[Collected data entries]
----

import Summits.CriticalPhenomena.PercolationContinuityZ3.Theorems.PercNearOneGluingNoHeavyLowerTailSunflowerMultiPetalHomeRouting
import HarnessLib
import HarnessLib.Audit

/-!
# `NoHeavyLowerTail` (crux stmt-CriticalPhenomena-4575), abstract sunflower cubic, `k` petals: the COMPLEMENT-DUAL structure `F.dual` (kernel ↔ bottom via `S ↦ Sᶜ`)
# and FLIP DUALITY `F.dual.ZKflip D = F.ZKflip Dᶜ` — Conjecture G at the flip set `D` for the dual is G at `Dᶜ` for `F`; `F.dual.ZK = F.ZKflip univ`

Support file (seat `prim-l12-p2` gen 32; `--supports stmt-CriticalPhenomena-4575`; companion of `…SunflowerMultiPetalHomeRouting` (p359567: `ZKflip`, `FlipPartitionLemmaK`)
and `…SunflowerMultiPetalFlipSlot` (p368113: slot form of G)).  Everything here is PROVED (no `sorry`, no named fact, no new conjecture).
Memo: run/shared/lean/prim/prim-l12/prim-l12-p2/FINDING-g32.md §2.

* `swapTB k` — the involution of `Fin (k+2)` exchanging the top and bottom labels (petals fixed); `s6K_swapTB` — the kernel `s6K` is invariant (an ordered (top, bottom)
  pair becomes a (bottom, top) pair; distinctness is preserved).
* `MSunflower.dual F` — kernel = sets whose complement is a bottom set, petal `i` = sets whose complement is a bottom or petal-`i` set (the up-sets `{S : Sᶜ ∈ B ∪ C_i}`);
  `lab_dual : F.dual.lab S = swapTB k (F.lab Sᶜ)`.
* **`ZKflip_dual : F.dual.ZKflip D = F.ZKflip Dᶜ`** (since `(X ∆ D)ᶜ = X ∆ Dᶜ`), `ZK_dual : F.dual.ZK = F.ZKflip univ`, `ZKflip_dual_compl`.  Use: censuses and proofs of G need only
  the flip sets with `|D| ≤ |α|/2` once both `F` and `F.dual` are treated (this is how the exhaustive 6-point census of G was organised, FINDING-g31 §3); every theorem about
  kernel-side objects has a bottom-side twin by duality (e.g. kernel demotion ↔ bottom extension).
-/

namespace Summit.CriticalPhenomena.PercolationContinuityZ3.Theorems.SunflowerPartition

open Finset

/-! ## The top/bottom swap on labels -/

/-- Exchange the top and bottom labels of `Fin (k+2)`, fixing the petals. [this work] -/
def swapTB (k : ℕ) (v : Fin (k + 2)) : Fin (k + 2) :=
  if v = Fin.last (k + 1) then 0 else if v = 0 then Fin.last (k + 1) else v

/-- `swapTB v = top ↔ v = 0`. [this work] -/
theorem swapTB_eq_last_iff (k : ℕ) (v : Fin (k + 2)) : swapTB k v = Fin.last (k + 1) ↔ v = 0 := by
  unfold swapTB
  have hne : (0 : Fin (k + 2)) ≠ Fin.last (k + 1) := by
    intro h; have := congrArg Fin.val h; simp at this
  split_ifs with h1 h2
  · exact ⟨fun h => absurd h hne, fun h => absurd (h ▸ h1 : (0 : Fin (k+2)) = Fin.last (k + 1)) hne⟩
  · exact ⟨fun _ => h2, fun _ => rfl⟩
  · exact ⟨fun h => absurd h h1, fun h => absurd h h2⟩

/-- `swapTB v = 0 ↔ v = top`. [this work] -/
theorem swapTB_eq_zero_iff (k : ℕ) (v : Fin (k + 2)) : swapTB k v = 0 ↔ v = Fin.last (k + 1) := by
  unfold swapTB
  have hne : (Fin.last (k + 1) : Fin (k + 2)) ≠ 0 := by
    intro h; have := congrArg Fin.val h; simp at this
  split_ifs with h1 h2
  · exact ⟨fun _ => h1, fun _ => rfl⟩
  · exact ⟨fun h => absurd h hne, fun h => absurd h h1⟩
  · exact ⟨fun h => absurd h h2, fun h => absurd h h1⟩

/-- `swapTB` is injective (indeed an involution). [this work] -/
theorem swapTB_eq_swapTB_iff (k : ℕ) (v w : Fin (k + 2)) : swapTB k v = swapTB k w ↔ v = w := by
  constructor
  · intro h
    by_cases hv0 : v = 0
    · have : swapTB k w = Fin.last (k + 1) := by rw [← h]; exact (swapTB_eq_last_iff k v).2 hv0
      rw [hv0, ((swapTB_eq_last_iff k w).1 this)]
    by_cases hvt : v = Fin.last (k + 1)
    · have : swapTB k w = 0 := by rw [← h]; exact (swapTB_eq_zero_iff k v).2 hvt
      rw [hvt, ((swapTB_eq_zero_iff k w).1 this)]
    · have hw0 : w ≠ 0 := fun hw => hv0 ((swapTB_eq_last_iff k v).1 (h ▸ (swapTB_eq_last_iff k w).2 hw))
      have hwt : w ≠ Fin.last (k + 1) := fun hw => hvt ((swapTB_eq_zero_iff k v).1 (h ▸ (swapTB_eq_zero_iff k w).2 hw))
      have ev : swapTB k v = v := by unfold swapTB; rw [if_neg hvt, if_neg hv0]
      have ew : swapTB k w = w := by unfold swapTB; rw [if_neg hwt, if_neg hw0]
      rw [← ev, ← ew]; exact h
  · rintro rfl; rfl

/-- `Fin 5` core: `s6H`-style kernel is invariant under the top/bottom swap. [this work] -/
theorem s6K_three_swapTB : ∀ x y z : Fin 5, s6K 3 (swapTB 3 x) (swapTB 3 y) (swapTB 3 z) = s6K 3 x y z := by decide

/-- **`s6K` is invariant under exchanging top and bottom.** [this work] -/
theorem s6K_swapTB (k : ℕ) (x y z : Fin (k + 2)) : s6K k (swapTB k x) (swapTB k y) (swapTB k z) = s6K k x y z := by
  -- chart the three labels into `Fin 5`, swap there, and compare
  set c := chart3 k x y with hc
  have e4 : (4 : Fin 5) = Fin.last (3 + 1) := rfl
  have ht : ∀ w, w = Fin.last (k + 1) ↔ c w = Fin.last (3 + 1) := fun w => by rw [← e4]; exact (chart3_eq_four_iff k x y w).symm
  have h0 : ∀ w, w = 0 ↔ c w = 0 := fun w => (chart3_eq_zero_iff k x y w).symm
  have hxy : x = y ↔ c x = c y := chart3_eq_iff k x y (fun h _ => absurd rfl h.1)
  have hyz : y = z ↔ c y = c z := chart3_eq_iff k x y (fun h _ => absurd rfl h.2)
  have hxz : x = z ↔ c x = c z := chart3_eq_iff k x y (fun h _ => absurd rfl h.1)
  -- the swapped labels are charted by `swapTB 3 ∘ c`
  have st : ∀ w, swapTB k w = Fin.last (k + 1) ↔ swapTB 3 (c w) = Fin.last (3 + 1) := fun w => by
    rw [swapTB_eq_last_iff, swapTB_eq_last_iff]; exact h0 w
  have s0 : ∀ w, swapTB k w = 0 ↔ swapTB 3 (c w) = 0 := fun w => by
    rw [swapTB_eq_zero_iff, swapTB_eq_zero_iff]; exact ht w
  have sxy : swapTB k x = swapTB k y ↔ swapTB 3 (c x) = swapTB 3 (c y) := by
    rw [swapTB_eq_swapTB_iff, swapTB_eq_swapTB_iff]; exact hxy
  have syz : swapTB k y = swapTB k z ↔ swapTB 3 (c y) = swapTB 3 (c z) := by
    rw [swapTB_eq_swapTB_iff, swapTB_eq_swapTB_iff]; exact hyz
  have sxz : swapTB k x = swapTB k z ↔ swapTB 3 (c x) = swapTB 3 (c z) := by
    rw [swapTB_eq_swapTB_iff, swapTB_eq_swapTB_iff]; exact hxz
  rw [s6K_congr (st x) (s0 x) (st y) (s0 y) (st z) (s0 z) sxy syz sxz,
    s6K_congr (ht x) (h0 x) (ht y) (h0 y) (ht z) (h0 z) hxy hyz hxz]
  exact s6K_three_swapTB _ _ _

variable {α : Type*} [DecidableEq α] [Fintype α]

/-- `(X ∆ D)ᶜ = X ∆ Dᶜ`. [this work] -/
theorem compl_symmDiff_eq (X D : Finset α) : (symmDiff X D)ᶜ = symmDiff X Dᶜ := by
  ext x
  simp only [mem_compl, mem_symmDiff]
  tauto

namespace MSunflower

variable {k : ℕ} (F : MSunflower k α)

/-! ## The complement-dual structure -/

/-- **COMPLEMENT DUAL**: kernel = `{S : Sᶜ is a bottom set}`, petal up-set `i` = `{S : Sᶜ is a bottom or petal-i set}`. [this work] -/
def dual : MSunflower k α where
  V i := univ.filter fun S => Sᶜ ∉ F.A ∧ (Sᶜ ∈ F.V i ∨ ∀ j, Sᶜ ∉ F.V j)
  A := univ.filter fun S => Sᶜ ∉ F.A ∧ ∀ j, Sᶜ ∉ F.V j
  upperV := by
    intro i S T hST hS
    obtain ⟨hSA, hSV⟩ := (mem_filter.1 hS).2
    have hTS : Tᶜ ⊆ Sᶜ := compl_subset_compl.2 hST
    refine mem_filter.2 ⟨mem_univ _, fun hTA => hSA (F.upperA hTS hTA), ?_⟩
    by_cases hTi : Tᶜ ∈ F.V i
    · exact Or.inl hTi
    · refine Or.inr fun j hTj => ?_
      have hSj : Sᶜ ∈ F.V j := F.upperV j hTS hTj
      have hij : j ≠ i := fun h => hTi (h ▸ hTj)
      rcases hSV with hSi | hSw
      · exact hSA (F.inter_sub j i hij (mem_inter.2 ⟨hSj, hSi⟩))
      · exact hSw j hSj
  upperA := by
    intro S T hST hS
    obtain ⟨hSA, hSV⟩ := (mem_filter.1 hS).2
    have hTS : Tᶜ ⊆ Sᶜ := compl_subset_compl.2 hST
    exact mem_filter.2 ⟨mem_univ _, fun hTA => hSA (F.upperA hTS hTA), fun j hTj => hSV j (F.upperV j hTS hTj)⟩
  A_sub := by
    intro i S hS
    obtain ⟨hSA, hSV⟩ := (mem_filter.1 hS).2
    exact mem_filter.2 ⟨mem_univ _, hSA, Or.inr hSV⟩
  inter_sub := by
    intro i j hij S hS
    rw [mem_inter, mem_filter, mem_filter] at hS
    obtain ⟨⟨_, hSA, hi⟩, ⟨_, _, hj⟩⟩ := hS
    refine mem_filter.2 ⟨mem_univ _, hSA, ?_⟩
    rcases hi with hi | hw
    · rcases hj with hj | hw
      · exact absurd (F.inter_sub i j hij (mem_inter.2 ⟨hi, hj⟩)) hSA
      · exact hw
    · exact hw

/-- Membership in the dual kernel: the complement is a bottom set. [this work] -/
theorem mem_dual_A {S : Finset α} : S ∈ F.dual.A ↔ F.lab Sᶜ = 0 := by
  rw [lab_eq_zero_iff]
  show S ∈ univ.filter (fun S => Sᶜ ∉ F.A ∧ ∀ j, Sᶜ ∉ F.V j) ↔ _
  rw [mem_filter]; exact ⟨fun h => h.2, fun h => ⟨mem_univ _, h⟩⟩

/-- Membership in a dual petal up-set. [this work] -/
theorem mem_dual_V {i : Fin k} {S : Finset α} : S ∈ F.dual.V i ↔ Sᶜ ∉ F.A ∧ (Sᶜ ∈ F.V i ∨ ∀ j, Sᶜ ∉ F.V j) := by
  show S ∈ univ.filter (fun S => Sᶜ ∉ F.A ∧ (Sᶜ ∈ F.V i ∨ ∀ j, Sᶜ ∉ F.V j)) ↔ _
  rw [mem_filter]; exact ⟨fun h => h.2, fun h => ⟨mem_univ _, h⟩⟩

/-- **The dual labels are the swapped labels of the complements**: `F.dual.lab S = swapTB k (F.lab Sᶜ)`. [this work] -/
theorem lab_dual (S : Finset α) : F.dual.lab S = swapTB k (F.lab Sᶜ) := by
  rcases F.lab_cases Sᶜ with hA | h0 | ⟨i, hA, hV, hl⟩
  · -- complement in the kernel: dual label is bottom
    have hlab : F.lab Sᶜ = Fin.last (k + 1) := (F.lab_eq_last_iff _).2 hA
    rw [hlab, show swapTB k (Fin.last (k + 1)) = 0 from (swapTB_eq_zero_iff k _).2 rfl]
    refine (F.dual.lab_eq_zero_iff S).2 ⟨fun h => (F.mem_dual_A.1 h ▸ hlab |> fun e => ?_) , fun i h => (F.mem_dual_V.1 h).1 hA⟩
    have := congrArg Fin.val e; simp at this
  · -- complement is bottom: dual label is top
    rw [h0, show swapTB k 0 = Fin.last (k + 1) from (swapTB_eq_last_iff k _).2 rfl]
    exact (F.dual.lab_eq_last_iff S).2 (F.mem_dual_A.2 h0)
  · -- complement is a petal-`i` set
    rw [hl]
    have hsw : swapTB k (petalLab k i) = petalLab k i := by
      unfold swapTB; rw [if_neg (petalLab_ne_last k i), if_neg (petalLab_ne_zero k i)]
    rw [hsw]
    refine F.dual.lab_eq_petalLab (fun h => ?_) (F.mem_dual_V.2 ⟨hA, Or.inl hV⟩)
    have h0 : F.lab Sᶜ = 0 := F.mem_dual_A.1 h
    rw [hl] at h0
    exact petalLab_ne_zero k i h0

/-! ## Flip duality -/

/-- **FLIP DUALITY**: `F.dual.ZKflip D = F.ZKflip Dᶜ`. [this work] -/
theorem ZKflip_dual (D : Finset α) : F.dual.ZKflip D = F.ZKflip Dᶜ := by
  unfold ZKflip
  refine sum_congr rfl fun q _ => ?_
  rw [lab_dual, lab_dual, lab_dual, compl_symmDiff_eq, compl_symmDiff_eq, compl_symmDiff_eq, s6K_swapTB]

/-- Dually: `F.dual.ZKflip Dᶜ = F.ZKflip D`. [this work] -/
theorem ZKflip_dual_compl (D : Finset α) : F.dual.ZKflip Dᶜ = F.ZKflip D := by
  rw [ZKflip_dual, compl_compl]

/-- The plain functional of the dual is the fully flipped functional: `F.dual.ZK = F.ZKflip univ`. [this work] -/
theorem ZK_dual : F.dual.ZK = F.ZKflip univ := by
  rw [← F.dual.ZKflip_empty, ZKflip_dual, compl_empty]

/-- The fully flipped functional is the plain functional of the dual: `F.ZKflip univ = F.dual.ZK` read as `0 ≤ …` statements are equivalent. [this work] -/
theorem ZKflip_univ_nonneg_iff : 0 ≤ F.ZKflip univ ↔ 0 ≤ F.dual.ZK := by rw [ZK_dual]

end MSunflower

/-- Under ★ₖ every FULLY flipped functional is nonnegative (★ₖ for the dual structure). [this work] -/
theorem ZKflip_univ_nonneg_of_partitionLemmaK (h : PartitionLemmaK) {β : Type} [DecidableEq β] [Fintype β] {k : ℕ} (F : MSunflower k β) :
    0 ≤ F.ZKflip univ := by
  rw [← F.ZK_dual]; exact h k β F.dual

end Summit.CriticalPhenomena.PercolationContinuityZ3.Theorems.SunflowerPartition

----

**Exercise description**.
Return, from the data above, each line in which the string "Finset" appears.

**Exercise answer**.
open Finset
theorem compl_symmDiff_eq (X D : Finset α) : (symmDiff X D)ᶜ = symmDiff X Dᶜ := by
theorem mem_dual_A {S : Finset α} : S ∈ F.dual.A ↔ F.lab Sᶜ = 0 := by
theorem mem_dual_V {i : Fin k} {S : Finset α} : S ∈ F.dual.V i ↔ Sᶜ ∉ F.A ∧ (Sᶜ ∈ F.V i ∨ ∀ j, Sᶜ ∉ F.V j) := by
theorem lab_dual (S : Finset α) : F.dual.lab S = swapTB k (F.lab Sᶜ) := by
theorem ZKflip_dual (D : Finset α) : F.dual.ZKflip D = F.ZKflip Dᶜ := by
theorem ZKflip_dual_compl (D : Finset α) : F.dual.ZKflip Dᶜ = F.ZKflip D := by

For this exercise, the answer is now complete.